Data visualization is the process of converting numerical data into visual representations such as charts, graphs, maps, or infographics. The goal is to help users quickly grasp information, detect trends, and make accurate decisions.

From charts, tables, graphs, maps to diagrams and infographics, each form has its own strengths. Some help in comparison, some illustrate relationships, and others emphasize trends or distributions. Choosing the right type of visualization not only helps in presenting data effectively but also shapes the user experience — from admin dashboards to health tracking applications or product reports.

For example, a line chart can show revenue growth over time, while a heatmap can indicate the areas where users interact the most on a website.

2. Why is Data Visualization Important in UX/UI Design?

The human brain processes images faster than text. Presenting data in visual form helps users understand information quickly and accurately.

In digital products, presenting all data to users is not enough. From the perspective of the viewer, the data needs to be strategically organized – guiding users to important insights and supporting decision-making. A timely chart, a well-designed dashboard can convey more than hundreds of lines of text and numbers – and that is the advantage of products that know how to tell stories with data. Data visualization is extremely important for the following reasons.

2.1 Helps Users Understand Information Faster

The human brain processes images faster than text. Presenting data in visual form helps users understand information quickly and accurately.

2.2 Improves User Experience

Data visualization makes it easier for users to recognize trends, relationships, and anomalies in data without needing to dive deep into analysis.

2.3 Supports Data-Driven Design Decisions

Heatmaps and funnel analyses help designers identify bottlenecks and optimize actual user flows.

2.4 Increases Persuasiveness When Presenting Solutions

Tools like heatmaps or user behavior analyses provide insights into how users interact with products, thereby helping designers optimize interfaces and user flows.

3. The History of Data Visualization: From Clay Tablets to Smart Dashboards

As mentioned above, data visualization is the art of transforming data into images – from dry numbers into understandable, memorable, and actionable information. It not only clarifies what is happening but also opens up deeper insights into the bigger picture.

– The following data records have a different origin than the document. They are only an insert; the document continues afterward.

import Summits.QuantumFields.QCD.Theorems.QuarksAsStableActionCriticalLineDiamagnetismRectFreqOpDefs
import Summits.QuantumFields.QCD.Theorems.QuarksAsStableActionCriticalLineDiamagnetismCellKappaDefs

/-!
# The cell objects of the B6 cell lemma (crux `stmt-QuantumFields-9734`, line `Sketch`, Route B)

Sub-problem context: `Summits/QuantumFields/QCD/Statement.lean`; crux decl
`Summit.QuantumFields.QCD.Theses.QuarksAsStableAction.CriticalLineDiamagnetism`; serves the registered stubs
`cellLemma` ⟵ `cellInvert`, `cellFirstOrder`, `cellSecondOrder` of `stub_heavyFrequencyGain`
(plan `work/odd/S4-PLAN.md` §B6 of the line lead).

DEFINITIONS ONLY.  The checkerboard of one plaquette `P ∈ U(3)` on the even two-torus `(ℤ/2n)²`: the
first-coordinate links based at sites with ODD second coordinate carry `P` (even first coordinate) resp. `P⁻¹` (odd
first coordinate); all other links are trivial.  Every plaquette of this field is a conjugate of `P` or `P⁻¹`, so its
deficit is `def(P) = 3 − Re tr P` everywhere.  `D_P := freqOpR γ chk`, `D_1 :=` the free operator, `X := D_1⁻¹(D_P − D_1)`
(so `det D_P = det D_1 · det(1 + X)` once `D_1` is invertible), and `alphaTor` is the colour-averaged spin trace
`−(1/3) Σ_c tr₄[G((1,0),(0,0))_{cc} · P₋²]` of the free torus propagator across the reference link `(0,0) → (1,0)` — the torus
counterpart of `CellKappa.kappaOne` (which is `−Re tr[g_J(1,0) P₋²]` for the PLANAR propagator truncated at `J` steps).
-/

noncomputable section

open scoped BigOperators Matrix
open Matrix Literature.MathematicalPhysics.QuantumLattice
open Summit.QuantumFields.QCD.Cruxes.CriticalLineDiamagnetism.ChessboardCellGain.FrequencyDiamagnetism

namespace Summit.QuantumFields.QCD.Cruxes.CriticalLineDiamagnetism.ChessboardCellGain.Cell

/-- The checkerboard field of the plaquette `P` on `(ℤ/2n)²` (see the module docstring). -/
def chk (n : ℕ) (P : Matrix.unitaryGroup (Fin 3) ℂ) : ZMod (2 * n) → ZMod (2 * n) → Fin 4 → Matrix.unitaryGroup (Fin 3) ℂ :=
  fun a b μ => if μ = 2 ∧ b.val % 2 = 1 then (if a.val % 2 = 0 then P else P⁻¹) else 1

/-- The plaquette deficit `def(P) = 3 − Re tr P`. -/
def defi (P : Matrix.unitaryGroup (Fin 3) ℂ) : ℝ := 3 - ((P : Matrix (Fin 3) (Fin 3) ℂ).trace).re

/-- The free 2D frequency operator on `(ℤ/2n)²`. -/
def D1 (n : ℕ) [NeZero n] (m ω₀ ω₁ : ℝ) :
    Matrix ((ZMod (2 * n) × ZMod (2 * n)) × Fin 3 × Fin 4) ((ZMod (2 * n) × ZMod (2 * n)) × Fin 3 × Fin 4) ℂ :=
  freqOpR euclideanGamma (fun (_ _ : ZMod (2 * n)) (_ : Fin 4) => (1 : Matrix.unitaryGroup (Fin 3) ℂ)) m ω₀ ω₁

/-- The 2D frequency operator of the checkerboard field of `P`. -/
def DP (n : ℕ) [NeZero n] (P : Matrix.unitaryGroup (Fin 3) ℂ) (m ω₀ ω₁ : ℝ) :
    Matrix ((ZMod (2 * n) × ZMod (2 * n)) × Fin 3 × Fin 4) ((ZMod (2 * n) × ZMod (2 * n)) × Fin 3 × Fin 4) ℂ :=
  freqOpR euclideanGamma (chk n P) m ω₀ ω₁

/-- The perturbation operator `X = D_1⁻¹ (D_P − D_1)`. -/
def X (n : ℕ) [NeZero n] (P : Matrix.unitaryGroup (Fin 3) ℂ) (m ω₀ ω₁ : ℝ) :
    Matrix ((ZMod (2 * n) × ZMod (2 * n)) × Fin 3 × Fin 4) ((ZMod (2 * n) × ZMod (2 * n)) × Fin 3 × Fin 4) ℂ :=
  (D1 n m ω₀ ω₁)⁻¹ * (DP n P m ω₀ ω₁ - D1 n m ω₀ ω₁)

/-- The torus link amplitude `α = −(1/3) Σ_c Σ_{ij} G((1,0),c,i),((0,0),c,j) · (P₋²)_{ji}` of the free propagator `G = D_1⁻¹`. -/
def alphaTor (n : ℕ) [NeZero n] (m ω₀ ω₁ : ℝ) : ℂ :=
  -(1 / 3 : ℂ) * ∑ c : Fin 3, ∑ i : Fin 4, ∑ j : Fin 4,
    (D1 n m ω₀ ω₁)⁻¹ (((1, 0), c, i)) (((0, 0), c, j)) * CellKappa.pMinus 2 j i

/-- The heavy mass parameter `M_ω = m + 4 − cos ω₀ − cos ω₁`. -/
def bigM (m ω₀ ω₁ : ℝ) : ℝ := m + 4 - Real.cos ω₀ - Real.cos ω₁

/-- Landing anchor of this definitions file: the checkerboard field has trivial second-coordinate links. -/
theorem cellDefs_anchor : ∀ (n : ℕ) (P : Matrix.unitaryGroup (Fin 3) ℂ) (a b : ZMod (2 * n)), chk n P a b 3 = 1 :=
  fun _ _ _ _ => if_neg fun h => absurd h.1 (by decide)

end Summit.QuantumFields.QCD.Cruxes.CriticalLineDiamagnetism.ChessboardCellGain.Cell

Interestingly, data visualization is not a modern invention. Clay tablets inscribed with symbols from ancient Sumerian civilization – over 4,000 years ago – were used to record and track financial silver amounts. More than 4,000 years ago, the ancient Sumerians etched symbols onto clay tablets to monitor silver and traded goods. These symbols were not only for memory but also for “seeing” – for financial management and communicating information. This is considered one of the most primitive forms of data visualization.

A turning point came in the 17th century when science and data began to intersect strongly. Fields like mathematics, astronomy, geography, and statistics successively created tools for representing data visually: line charts, heatmaps, scatter plots, network diagrams… At this point, we no longer just wrote about data – we began to “draw” it.

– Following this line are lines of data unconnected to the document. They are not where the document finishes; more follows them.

import Mathlib
import Summits.CriticalPhenomena.PercolationContinuityZ3.Theorems.PercNearOneGluingNoHeavyLowerTailObserverUnionBound
import Summits.CriticalPhenomena.PercolationContinuityZ3.Theorems.PercNearOneGluingNoHeavyLowerTailCILSteinerPath
import Summits.CriticalPhenomena.PercolationContinuityZ3.Theorems.PercNearOneGluingNoHeavyLowerTailCILReduction
import HarnessLib

/-!
# `NoHeavyLowerTail` (stmt-CriticalPhenomena-4575) — SPIDER observers: a depth-uniform cumulative-isolation bound
# with constant = the weighted degree of the observer (reference graph `G − o`)

Lead seat `prim-nh-lead-4575` gen 6, 2026-08-19 (`--supports stmt-CriticalPhenomena-4575`).  No definitions, no named
facts, no sorries.  Combines the first-edge union bound (`ObserverUnionBound.lowerTail_le_sum_firstEdge_restrW`,
this seat) with `cil_steinerPath` (prim-gen-swap) applied in `H := G − o` (`restrW {o}ᶜ w`) and with pair counting
(`smallBlock_le_two_mul`).

A SPIDER observer: `o ∉ A` such that every non-relay vertex `x` with `w(o,x) ≠ 0` is, in `H = G − o`, the start of a
STEINER PATH with relay hairs (the hypothesis of `cil_steinerPath` for the weights `restrW {o}ᶜ w`; the legs may have
ANY length, `o` may also carry direct relay edges; the relay side of the graph is arbitrary).

* `spider_lowerTail_le` — for every level `j` and every `M ≥ 0` dominating the relay lightnesses in `H`
  (`μ_H(|π(a)| ≤ j) ≤ M` for all `a ∈ A`):   `μ(1 ≤ |π(o)| ≤ j) ≤ (Σ_{x ≠ o} w(o,x)) · M`.
  So spiders satisfy CIL relative to `G − o` with constant `deg_w(o)` — uniformly in the leg lengths (depth), in
  `|A|` and in the relay side; linear in the number of legs.
* `spider_smallBlock_le` — with pair counting in `H`: if `μ_H(a ↮ a′) ≤ η` for all relays then
  `μ(1 ≤ |π(o)| ∧ 2|π(o)| ≤ |A|) ≤ (Σ_{x ≠ o} w(o,x)) · 2η`.

READING (LEAD-GEN6 §3b).  Depth-uniform, but the constant is the weighted degree of `o`; `r`-uniformity for long
legs is open (for legs of length 1 = pendant stars it is `pocketGluing_oneLayer` / `pendantStar_nearOneGluing`), and
`η` is measured in `G − o` (convert to `G` with the hub inequality `offVertex_reliability_transfer` at the price of a
square root, or directly when no relay is glued to `o`).
-/

namespace Summit.CriticalPhenomena.PercolationContinuityZ3.Theorems

open MeasureTheory Set
open Literature.Probability.LatticeModels (prodBernoulli)
open Literature.Probability.Percolation

noncomputable section
open Classical

variable {n : ℕ}

namespace SpiderCIL

/-- Per-neighbour estimate: for `x ≠ o`, `w(o,x) · μ_H(1 ≤ |π(x)| ≤ j) ≤ w(o,x) · M` under the spider hypothesis
(relays: drop `1 ≤ ·`; weight-`0` pairs: both sides vanish; leg starts: `cil_steinerPath` in `H` with a champion). [this work] -/
theorem term_le (w : Sym2 (Fin n) → unitInterval) (A : Finset (Fin n)) (o : Fin n) (j : ℕ) (M : ℝ) (hM : 0 ≤ M)
    (hlight : ∀ a ∈ A, (prodBernoulli (restrW ({o}ᶜ : Set (Fin n)) w)).real
      {ω : BondConfig (Fin n) | (A.filter fun z => ω ∈ openConn a z).card ≤ j} ≤ M)
    (hlegs : ∀ x : Fin n, x ≠ o → x ∉ A → w s(o, x) ≠ 0 →
      ∃ (k : ℕ) (p : Fin (k + 1) → Fin n), Function.Injective p ∧ p 0 = x ∧ (∀ i, p i ∉ A) ∧
        (∀ (i : Fin (k + 1)) (v : Fin n), v ∉ A → v ≠ p i →
          0 < (restrW ({o}ᶜ : Set (Fin n)) w s(p i, v) : ℝ) →
          ∃ l : Fin (k + 1), v = p l ∧ (l.val = i.val + 1 ∨ i.val = l.val + 1)))
    {x : Fin n} (hxo : x ≠ o) :
    (w s(o, x) : ℝ) * (prodBernoulli (restrW ({o}ᶜ : Set (Fin n)) w)).real {ω : BondConfig (Fin n) |
        1 ≤ (A.filter fun a => ω ∈ openConn x a).card ∧ (A.filter fun a => ω ∈ openConn x a).card ≤ j} ≤
      (w s(o, x) : ℝ) * M := by
  set H := restrW ({o}ᶜ : Set (Fin n)) w with hH
  by_cases hw : w s(o, x) = 0
  · have h0 : (w s(o, x) : ℝ) = 0 := by rw [hw]; rfl
    rw [h0, zero_mul, zero_mul]
  refine mul_le_mul_of_nonneg_left ?_ (w s(o, x)).2.1
  by_cases hxA : x ∈ A
  · refine (measureReal_mono (fun ω hω => ?_) (measure_ne_top _ _)).trans (hlight x hxA)
    exact hω.2
  by_cases hA : A.Nonempty
  · obtain ⟨c, hc, hcmax⟩ := Finset.exists_max_image A
      (fun a => (prodBernoulli H).real
        {ω : BondConfig (Fin n) | (A.filter fun z => ω ∈ openConn a z).card ≤ j}) hA
    obtain ⟨k, p, hpinj, hp0, hpA, hpath⟩ := hlegs x hxo hxA hw
    have key := cil_steinerPath A j k H p hpinj hpA hpath c hc hcmax
    rw [hp0] at key
    exact key.trans (hlight c hc)
  · rw [Finset.not_nonempty_iff_eq_empty] at hA
    have hempty : {ω : BondConfig (Fin n) | 1 ≤ (A.filter fun a => ω ∈ openConn x a).card ∧
        (A.filter fun a => ω ∈ openConn x a).card ≤ j} = ∅ := by
      ext ω
      simp only [hA, Finset.filter_empty, Finset.card_empty, mem_setOf_eq, mem_empty_iff_false, iff_false,
        not_and, not_le]
      intro h
      exact absurd h (by norm_num)
    rw [hempty, measureReal_empty]
    exact hM

/-- **Spider CIL relative to `G − o`.**  Let `o ∉ A` and suppose every non-relay `x` with `w(o,x) ≠ 0` is the start
of a Steiner path with relay hairs in `H = restrW {o}ᶜ w` (hypothesis `hlegs`, verbatim the hypothesis of
`cil_steinerPath` for `H`).  If `0 ≤ M` and `μ_H(|π(a)| ≤ j) ≤ M` for every `a ∈ A`, then
`μ_w(1 ≤ |π(o)| ≤ j) ≤ (Σ_{x ≠ o} w(o,x)) · M` — uniformly in the leg lengths. [this work] -/
theorem spider_lowerTail_le (w : Sym2 (Fin n) → unitInterval) (A : Finset (Fin n)) (o : Fin n)
    (ho : o ∉ A) (j : ℕ) (M : ℝ) (hM : 0 ≤ M)
    (hlight : ∀ a ∈ A, (prodBernoulli (restrW ({o}ᶜ : Set (Fin n)) w)).real
      {ω : BondConfig (Fin n) | (A.filter fun z => ω ∈ openConn a z).card ≤ j} ≤ M)
    (hlegs : ∀ x : Fin n, x ≠ o → x ∉ A → w s(o, x) ≠ 0 →
      ∃ (k : ℕ) (p : Fin (k + 1) → Fin n), Function.Injective p ∧ p 0 = x ∧ (∀ i, p i ∉ A) ∧
        (∀ (i : Fin (k + 1)) (v : Fin n), v ∉ A → v ≠ p i →
          0 < (restrW ({o}ᶜ : Set (Fin n)) w s(p i, v) : ℝ) →
          ∃ l : Fin (k + 1), v = p l ∧ (l.val = i.val + 1 ∨ i.val = l.val + 1))) :
    (prodBernoulli w).real {ω : BondConfig (Fin n) |
        1 ≤ (A.filter fun a => ω ∈ openConn o a).card ∧ (A.filter fun a => ω ∈ openConn o a).card ≤ j} ≤
      (∑ x ∈ (Finset.univ.filter fun x : Fin n => x ≠ o), (w s(o, x) : ℝ)) * M := by
  refine (ObserverUnionBound.lowerTail_le_sum_firstEdge_restrW w A o ho j).trans ?_
  rw [Finset.sum_mul]
  exact Finset.sum_le_sum fun x hx => term_le w A o j M hM hlight hlegs (Finset.mem_filter.1 hx).2

/-- **Spider small-block bound by pair counting in `G − o`.**  Under the spider hypothesis, if
`μ_H(a ↮ a′) ≤ η` for all `a, a′ ∈ A` (`H = restrW {o}ᶜ w`), then
`μ_w(1 ≤ |π(o)| ∧ 2|π(o)| ≤ |A|) ≤ (Σ_{x ≠ o} w(o,x)) · 2η`. [this work] -/
theorem spider_smallBlock_le (w : Sym2 (Fin n) → unitInterval) (A : Finset (Fin n)) (o : Fin n)
    (ho : o ∉ A) (η : ℝ) (hη : 0 ≤ η)
    (hpair : ∀ a ∈ A, ∀ a' ∈ A, (prodBernoulli (restrW ({o}ᶜ : Set (Fin n)) w)).real
      (openConn a a' : Set (BondConfig (Fin n)))ᶜ ≤ η)
    (hlegs : ∀ x : Fin n, x ≠ o → x ∉ A → w s(o, x) ≠ 0 →
      ∃ (k : ℕ) (p : Fin (k + 1) → Fin n), Function.Injective p ∧ p 0 = x ∧ (∀ i, p i ∉ A) ∧
        (∀ (i : Fin (k + 1)) (v : Fin n), v ∉ A → v ≠ p i →
          0 < (restrW ({o}ᶜ : Set (Fin n)) w s(p i, v) : ℝ) →
          ∃ l : Fin (k + 1), v = p l ∧ (l.val = i.val + 1 ∨ i.val = l.val + 1))) :
    (prodBernoulli w).real {ω : BondConfig (Fin n) |
        1 ≤ (A.filter fun a => ω ∈ openConn o a).card ∧ 2 * (A.filter fun a => ω ∈ openConn o a).card ≤ A.card} ≤
      (∑ x ∈ (Finset.univ.filter fun x : Fin n => x ≠ o), (w s(o, x) : ℝ)) * (2 * η) := by
  set H := restrW ({o}ᶜ : Set (Fin n)) w with hH
  -- `2 N ≤ |A|` iff `N ≤ |A| / 2`
  have hset : {ω : BondConfig (Fin n) | 1 ≤ (A.filter fun a => ω ∈ openConn o a).card ∧
      2 * (A.filter fun a => ω ∈ openConn o a).card ≤ A.card} =
      {ω : BondConfig (Fin n) | 1 ≤ (A.filter fun a => ω ∈ openConn o a).card ∧
      (A.filter fun a => ω ∈ openConn o a).card ≤ A.card / 2} := by
    ext ω
    simp only [mem_setOf_eq, Nat.le_div_iff_mul_le (Nat.succ_pos 1)]
    constructor
    · rintro ⟨h1, h2⟩; exact ⟨h1, by omega⟩
    · rintro ⟨h1, h2⟩; exact ⟨h1, by omega⟩
  rw [hset]
  refine spider_lowerTail_le w A o ho (A.card / 2) (2 * η) (by positivity) (fun a ha => ?_) hlegs
  have hsb := smallBlock_le_two_mul H A a η ha (hpair a ha)
  refine (measureReal_mono (fun ω hω => ?_) (measure_ne_top _ _)).trans hsb
  simp only [mem_setOf_eq] at hω ⊢
  rw [Nat.le_div_iff_mul_le (Nat.succ_pos 1)] at hω
  omega

end SpiderCIL

end

end Summit.CriticalPhenomena.PercolationContinuityZ3.Theorems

The 20th century witnessed the rise of computers. With the ability to process data quickly and accurately, visualization transitioned into a digital era. From simple charts in Excel to complex dashboard systems on BI (Business Intelligence) platforms, data was not only presented – it was also designed to update in real-time.

Today, data visualization is the right hand of business strategies, product design, organizational management, and personalized user experiences. In the context of big data and the evolution of AI, the role of visualization is no longer secondary – it is central. A well-designed dashboard not only displays information – it guides attention, highlights what is important, reduces cognitive load, and increases confidence in decision-making.

It can be said that data visualization has evolved from a tool into a language. This language does not use words – but images. It tells stories not with sentences – but with insights. And if you want your product to be understood, trusted, and acted upon, you need to learn how to communicate in that very language.

4. Useful Principles When Visualizing Data in UX/UI Design

Data visualization is not just about “drawing pretty charts.” It is the art of transforming raw data into meaningful experiences – helping users see what matters, understand quickly, and act correctly.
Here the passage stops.